## Your assignment
Output only the lines below that start at the line containing "fun i j h => Fin.ext ((hne i.val j.val i.2 j.2).1" and end at the line containing "(∀ i, μ (col'", with both ends kept.
· · · · ·
include hfpf hpq hstep hnb hdisj hW in
/-- **Shape (2).**  The segment of the walk from the rung after a loop (at `i₀`) up to the next
loop (at `i₀ + 1 + m₀`), if its rung-sets are pairwise distinct, yields after consistent
relabelling a clean path between two loop-rungs. [folklore] -/
theorem path_shape (i₀ m₀ : ℕ) (hmN : m₀ + 1 ≤ N)
    (hl0 : s(P i₀, Q i₀) = s(P (i₀ + 1), Q (i₀ + 1)))
    (hl1 : s(P (i₀ + 1 + m₀), Q (i₀ + 1 + m₀)) =
      s(P (i₀ + 1 + m₀ + 1), Q (i₀ + 1 + m₀ + 1)))
    (hwin : ∀ i j, i < j → j < m₀ + 1 →
      s(P (i₀ + 1 + i), Q (i₀ + 1 + i)) ≠ s(P (i₀ + 1 + j), Q (i₀ + 1 + j))) :
    ∃ (k' : ℕ) (p' q' : Fin (k' + 1) → Fin n) (col' : Fin (k' + 2) → Fin 3),
      Injective p' ∧ Injective q' ∧ (∀ i j, p' i ≠ q' j) ∧ μ (col' 0) (p' 0) = q' 0 ∧
      μ (col' (Fin.last (k' + 1))) (p' (Fin.last k')) = q' (Fin.last k') ∧
      (∀ j : Fin k', μ (col' j.succ.castSucc) (p' j.castSucc) = p' j.succ ∧
        μ (col' j.succ.castSucc) (q' j.castSucc) = q' j.succ) ∧
      (∀ i : Fin (k' + 1), col' i.castSucc ≠ col' i.succ) ∧
      (∀ i, W (p' i) ∧ W (q' i)) ∧ k' + 1 ≤ N := by
  obtain ⟨f, hf0, hfs⟩ := exists_iterate μ C (i₀ + 1) (P (i₀ + 1))
  obtain ⟨g, hg0, hgs⟩ := exists_iterate μ C (i₀ + 1) (Q (i₀ + 1))
  have hne := fun i j (hi : i < m₀ + 1) (hj : j < m₀ + 1) =>
    iterate_ne μ P Q C hpq hstep hdisj (i₀ + 1) f g hf0 hg0 hfs hgs (m₀ + 1) hi hj hwin
  refine ⟨m₀, fun i => f i.val, fun i => g i.val, fun i => C (i₀ + i.val),
    fun i j h => Fin.ext ((hne i.val j.val i.2 j.2).1 h),
    fun i j h => Fin.ext ((hne i.val j.val i.2 j.2).2.1 h),
    fun i j => (hne i.val j.val i.2 j.2).2.2, ?_, ?_, ?_, ?_,
    fun i => iterate_mem μ P Q C W hstep hW (i₀ + 1) f g hf0 hg0 hfs hgs i.val, hmN⟩
  · -- the loop colour `C i₀` swaps the two points of rung `i₀ + 1`
    simp only [Fin.val_zero, Nat.add_zero, hf0, hg0]
    exact (loop_swap μ P Q C hfpf hstep i₀ hl0 (P (i₀ + 1)) (Q (i₀ + 1)) rfl).1
  · -- the loop colour `C (i₀ + 1 + m₀)` swaps the two points of the last rung
    simp only [Fin.val_last]
    rw [show i₀ + (m₀ + 1) = i₀ + 1 + m₀ by omega]
    exact (loop_swap μ P Q C hfpf hstep (i₀ + 1 + m₀) hl1 (f m₀) (g m₀)
      ((iterate_sym2 μ P Q C hstep (i₀ + 1) f g hf0 hg0 hfs hgs m₀).trans hl1)).1
  · intro j
    simp only [Fin.val_castSucc, Fin.val_succ]
    rw [show i₀ + (j.val + 1) = i₀ + 1 + j.val by omega]
    exact ⟨(hfs j).symm, (hgs j).symm⟩
  · intro i
    simp only [Fin.val_castSucc, Fin.val_succ]
    exact hnb (i₀ + i)

include hfpf hpq hstep hnb hdisj hW in
/-- **The extraction over `ℕ`-indexed periodic data.**  A closed colour-walk given as
`ℕ`-indexed sequences of period `N ≥ 1` (rungs `(P i, Q i)`, colours `C i`) with the
hypotheses of `stub_extract` contains a clean cycle, a clean path between two loop-rungs, or a
clean Möbius cycle, on points satisfying `W` and with at most `N` rungs. [folklore] -/
theorem extract_nat (hN : 1 ≤ N) (hinv : ∀ c v, μ c (μ c v) = v)
    (hper : ∀ i, P (i + N) = P i ∧ Q (i + N) = Q i) :
    (∃ (k' : ℕ) (p' q' : Fin (k' + 2) → Fin n) (col' : Fin (k' + 2) → Fin 3),
      Injective p' ∧ Injective q' ∧ (∀ i j, p' i ≠ q' j) ∧
      (∀ i, μ (col' i) (p' i) = p' (i + 1) ∧ μ (col' i) (q' i) = q' (i + 1)) ∧
      (∀ i, col' i ≠ col' (i + 1)) ∧ (∀ i, W (p' i) ∧ W (q' i)) ∧ k' + 2 ≤ N) ∨
    (∃ (k' : ℕ) (p' q' : Fin (k' + 1) → Fin n) (col' : Fin (k' + 2) → Fin 3),
      Injective p' ∧ Injective q' ∧ (∀ i j, p' i ≠ q' j) ∧ μ (col' 0) (p' 0) = q' 0 ∧
      μ (col' (Fin.last (k' + 1))) (p' (Fin.last k')) = q' (Fin.last k') ∧
      (∀ j : Fin k', μ (col' j.succ.castSucc) (p' j.castSucc) = p' j.succ ∧
        μ (col' j.succ.castSucc) (q' j.castSucc) = q' j.succ) ∧
      (∀ i : Fin (k' + 1), col' i.castSucc ≠ col' i.succ) ∧
      (∀ i, W (p' i) ∧ W (q' i)) ∧ k' + 1 ≤ N) ∨
    (∃ (k' : ℕ) (p' q' : Fin (k' + 2) → Fin n) (col' : Fin (k' + 2) → Fin 3),
      Injective p' ∧ Injective q' ∧ (∀ i j, p' i ≠ q' j) ∧
      (∀ j : Fin (k' + 1), μ (col' j.castSucc) (p' j.castSucc) = p' j.succ ∧
        μ (col' j.castSucc) (q' j.castSucc) = q' j.succ) ∧
      μ (col' (Fin.last (k' + 1))) (p' (Fin.last (k' + 1))) = q' 0 ∧
      μ (col' (Fin.last (k' + 1))) (q' (Fin.last (k' + 1))) = p' 0 ∧
      (∀ i : Fin (k' + 1), col' i.castSucc ≠ col' i.succ) ∧
      col' (Fin.last (k' + 1)) ≠ col' 0 ∧ (∀ i, W (p' i) ∧ W (q' i)) ∧ k' + 2 ≤ N) := by
  classical
  have hmap : ∀ i, Sym2.map (μ (C i)) s(P i, Q i) = s(P (i + 1), Q (i + 1)) := fun i => by
    rcases hstep i with ⟨h1, h2⟩ | ⟨h1, h2⟩
    · rw [Sym2.map_mk, h1, h2]
    · rw [Sym2.map_mk, h1, h2, Sym2.eq_swap]
  have hback : ∀ a d, s(P a, Q a) = s(P (a + d + 1), Q (a + d + 1)) → C (a + d) = C a →
      s(P (a + 1), Q (a + 1)) = s(P (a + d), Q (a + d)) := by
    intro a d hR hc
    rw [← hmap a, hR, ← hmap (a + d), hc, Sym2.map_mk, Sym2.map_mk, hinv, hinv]
  by_cases hloop : ∃ i₀, s(P i₀, Q i₀) = s(P (i₀ + 1), Q (i₀ + 1))
  · obtain ⟨i₀, hl0⟩ := hloop
    -- the next loop after `i₀` is at `i₀ + 1 + m₀` with `m₀ := Nat.find hex ≤ N - 1`
    have hwit : s(P (i₀ + 1 + (N - 1)), Q (i₀ + 1 + (N - 1))) =
        s(P (i₀ + 1 + (N - 1) + 1), Q (i₀ + 1 + (N - 1) + 1)) := by
      have e1 : i₀ + 1 + (N - 1) = i₀ + N := by omega
      have e2 : i₀ + N + 1 = i₀ + 1 + N := by omega
      rw [e1, e2, (hper i₀).1, (hper i₀).2, (hper (i₀ + 1)).1, (hper (i₀ + 1)).2]
      exact hl0
    have hex : ∃ m, s(P (i₀ + 1 + m), Q (i₀ + 1 + m)) =
        s(P (i₀ + 1 + m + 1), Q (i₀ + 1 + m + 1)) := ⟨N - 1, hwit⟩
    have hm₀N : Nat.find hex ≤ N - 1 := Nat.find_min' hex hwit
    have hnl : ∀ i, i₀ + 1 ≤ i → i < i₀ + 1 + Nat.find hex →
        s(P i, Q i) ≠ s(P (i + 1), Q (i + 1)) := by
      intro i h1 h2 heq
      have h3 := Nat.find_min hex (show i - (i₀ + 1) < Nat.find hex by omega)
      rw [show i₀ + 1 + (i - (i₀ + 1)) = i by omega] at h3
      exact h3 heq
    by_cases hwin : ∀ i j, i < j → j < Nat.find hex + 1 →
        s(P (i₀ + 1 + i), Q (i₀ + 1 + i)) ≠ s(P (i₀ + 1 + j), Q (i₀ + 1 + j))
    · exact Or.inr (Or.inl (path_shape μ P Q C W N hfpf hpq hstep hnb hdisj hW i₀ (Nat.find hex)
        (by omega) hl0 (Nat.find_spec hex) hwin))
    · push Not at hwin
      obtain ⟨i, j, hij, hj, heq⟩ := hwin
      obtain ⟨a, d, hlo, hhi, hcl, hw, hcyc⟩ := window_of_rep (fun m => s(P m, Q m)) C
        (i₀ + 1) (i₀ + 1 + Nat.find hex) hnl hnb hback
        ⟨i₀ + 1 + i, i₀ + 1 + j, by omega, by omega, by omega, heq⟩
      rcases cycle_or_mobius μ P Q C W N hpq hstep hnb hdisj hW a d (by omega) hcl hw hcyc with
        h | h
      · exact Or.inl h
      · exact Or.inr (Or.inr h)
  · push Not at hloop
    have h0 : s(P 0, Q 0) = s(P N, Q N) := by
      have h := hper 0
      rw [Nat.zero_add] at h
      rw [h.1, h.2]
    obtain ⟨a, d, -, hhi, hcl, hw, hcyc⟩ := window_of_rep (fun m => s(P m, Q m)) C 0 N
      (fun i _ _ => hloop i) hnb hback ⟨0, N, le_rfl, hN, le_rfl, h0⟩
    rcases cycle_or_mobius μ P Q C W N hpq hstep hnb hdisj hW a d (by omega) hcl hw hcyc with
      h | h
    · exact Or.inl h
    · exact Or.inr (Or.inr h)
· · · · ·
## Solution to the problem
    fun i j h => Fin.ext ((hne i.val j.val i.2 j.2).1 h),
    fun i j h => Fin.ext ((hne i.val j.val i.2 j.2).2.1 h),
    fun i j => (hne i.val j.val i.2 j.2).2.2, ?_, ?_, ?_, ?_,
    fun i => iterate_mem μ P Q C W hstep hW (i₀ + 1) f g hf0 hg0 hfs hgs i.val, hmN⟩
  · -- the loop colour `C i₀` swaps the two points of rung `i₀ + 1`
    simp only [Fin.val_zero, Nat.add_zero, hf0, hg0]
    exact (loop_swap μ P Q C hfpf hstep i₀ hl0 (P (i₀ + 1)) (Q (i₀ + 1)) rfl).1
  · -- the loop colour `C (i₀ + 1 + m₀)` swaps the two points of the last rung
    simp only [Fin.val_last]
    rw [show i₀ + (m₀ + 1) = i₀ + 1 + m₀ by omega]
    exact (loop_swap μ P Q C hfpf hstep (i₀ + 1 + m₀) hl1 (f m₀) (g m₀)
      ((iterate_sym2 μ P Q C hstep (i₀ + 1) f g hf0 hg0 hfs hgs m₀).trans hl1)).1
  · intro j
    simp only [Fin.val_castSucc, Fin.val_succ]
    rw [show i₀ + (j.val + 1) = i₀ + 1 + j.val by omega]
    exact ⟨(hfs j).symm, (hgs j).symm⟩
  · intro i
    simp only [Fin.val_castSucc, Fin.val_succ]
    exact hnb (i₀ + i)

include hfpf hpq hstep hnb hdisj hW in
/-- **The extraction over `ℕ`-indexed periodic data.**  A closed colour-walk given as
`ℕ`-indexed sequences of period `N ≥ 1` (rungs `(P i, Q i)`, colours `C i`) with the
hypotheses of `stub_extract` contains a clean cycle, a clean path between two loop-rungs, or a
clean Möbius cycle, on points satisfying `W` and with at most `N` rungs. [folklore] -/
theorem extract_nat (hN : 1 ≤ N) (hinv : ∀ c v, μ c (μ c v) = v)
    (hper : ∀ i, P (i + N) = P i ∧ Q (i + N) = Q i) :
    (∃ (k' : ℕ) (p' q' : Fin (k' + 2) → Fin n) (col' : Fin (k' + 2) → Fin 3),
      Injective p' ∧ Injective q' ∧ (∀ i j, p' i ≠ q' j) ∧
      (∀ i, μ (col' i) (p' i) = p' (i + 1) ∧ μ (col' i) (q' i) = q' (i + 1)) ∧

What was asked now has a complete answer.